At this point, a member of the San Angelo Association of Realtors (SAAR) took the podium and stated that they stand in support of the Home Builder’s Association and the numbers they present. Making a visual impact, he asked all of those present with the SAAR to stand, at which point roughly 30 men and women rose from their seats.
Public comment continued on the issue for some time, then Councilman Don Vardeman spoke on how he made the decisions he did as Fire Marshal.
“The way that I did this was to use common sense and safety coupled together,” he said. “I used my best discretion. There’s no way that I would allow 300 homes next to a railroad track for instance, because you not only have to look at the fire hazard, you also have to look at hazardous chemicals…with the train wrecks…even though the city has slowed those things down the hazard is still there and still very real. In other instances I allowed 300 because it was reasonably safe in order to do that.“
Vardeman continued to say that he had always tried to maintain a pro-business stance that kept citizen safety in mind.

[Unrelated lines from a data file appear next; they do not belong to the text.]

/-- **`Λ_f(1) = Re (f, f)/(2 [SL₂(ℤ) : Γ₀(N)])`**: the value of the continued function at `s = 1` is
the Petersson norm over twice the index (consistent with the residue
`Res_{w=2}Σ|aₙ|²n^{-w} = 48π(f,f)/[SL₂(ℤ):Γ₀(N)]`, `Gamma0RankinSelbergResidue`, through
`θ(1)(4π)^{-2} = 1/(96π)`). [cite: Rankin1939, Thm. 3 (the residue at s = k)] -/
theorem rankinLambda_one_eq (f : CuspForm (Gamma0 N) 2) :
    rankinLambda N f 1 = ((peterssonProduct (Gamma0 N) 2 f f).re : ℂ) / (2 * gamma0Index N) := by
  have hN : N ≠ 0 := NeZero.ne N
  have hφ : (N.totient : ℂ) ≠ 0 := by exact_mod_cast (Nat.totient_pos.mpr (NeZero.pos N)).ne'
  have hidx : (gamma0Index N : ℂ) ≠ 0 := by exact_mod_cast (gamma0Index_pos N).ne'
  rw [rankinLambda_one, moebiusWeightC_one hN]
  -- every mass is `Re (f,f)`
  have hmass : ∀ tt : {x // x ∈ N.divisors}, (rankinMass N tt.1 f : ℂ) = ((peterssonProduct (Gamma0 N) 2 f f).re : ℂ) := by
    intro tt
    haveI : NeZero tt.1 := ⟨(Nat.pos_of_mem_divisors tt.2).ne'⟩
    rw [rankinMass_eq_re_peterssonProduct (Nat.dvd_of_mem_divisors tt.2)]
  simp_rw [hmass]
  have hsum : ∑ tt ∈ N.divisors.attach, (μ (N / tt.1) : ℂ) * (tt.1 : ℂ) = (N.totient : ℂ) := by
    rw [Finset.sum_attach (f := fun t : ℕ ↦ (μ (N / t) : ℂ) * (t : ℂ)),
      ← Nat.sum_divisorsAntidiagonal' (fun d e ↦ (μ d : ℂ) * (e : ℂ))]
    have h := sum_divisorsAntidiagonal_moebius_mul_eq_totient (NeZero.pos N)
    exact_mod_cast congrArg (Int.cast : ℤ → ℂ) h
  rw [← Finset.sum_mul, hsum]
  push_cast
  field_simp

end Value

end Literature.NumberTheory.EllipticCurves.ModularForms

end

After all builders and developers had been heard, Fire Chief Brian Dunn addressed the audience and Council. Dunn said he agreed that 30 houses was a bit strict, but stressed that access to developments is vital in emergency situations.
When a fire occurs, Dunn said, a water main is lain down that may block off access to the street. Showing a picture of a spaghetti of hoses, Dunn explained that several fire units respond to structure fires, and that crossing the street with a vehicle after the hoses have been lain becomes impossible, as they may rupture. Further, emergency vehicles often respond from different access points, and residents of subdivisions may need to be evacuated from the area if a larger fire breaks out.
A lack of access roads makes this difficult and could cause safety issues.
“I understand that it is a monetary issue for the developers and we are trying to at least make it where they can do some work, but for me to tell you that this large number is ok, I can’t in good conscience do that,” Dunn said. “These codes are put in place as minimum standards for communities that adopt them…they’re put in place because they’ve happened multiple times and they’re trying to prevent them from happening again.”
Following over an hour of deliberation, the item went to vote. Council had agreed to make a motion to raise the number from 30 up to 165 houses with a single fire apparatus access road, more than five times the amount of housing that was allowed in the previous ordinance. For 166 houses up to 275, two access roads would be required, one of which could be unimproved. For developments with 276 or more houses two improved roads would be standard.
Council voted in favor of the item, 6-1, with Marty Self opposed.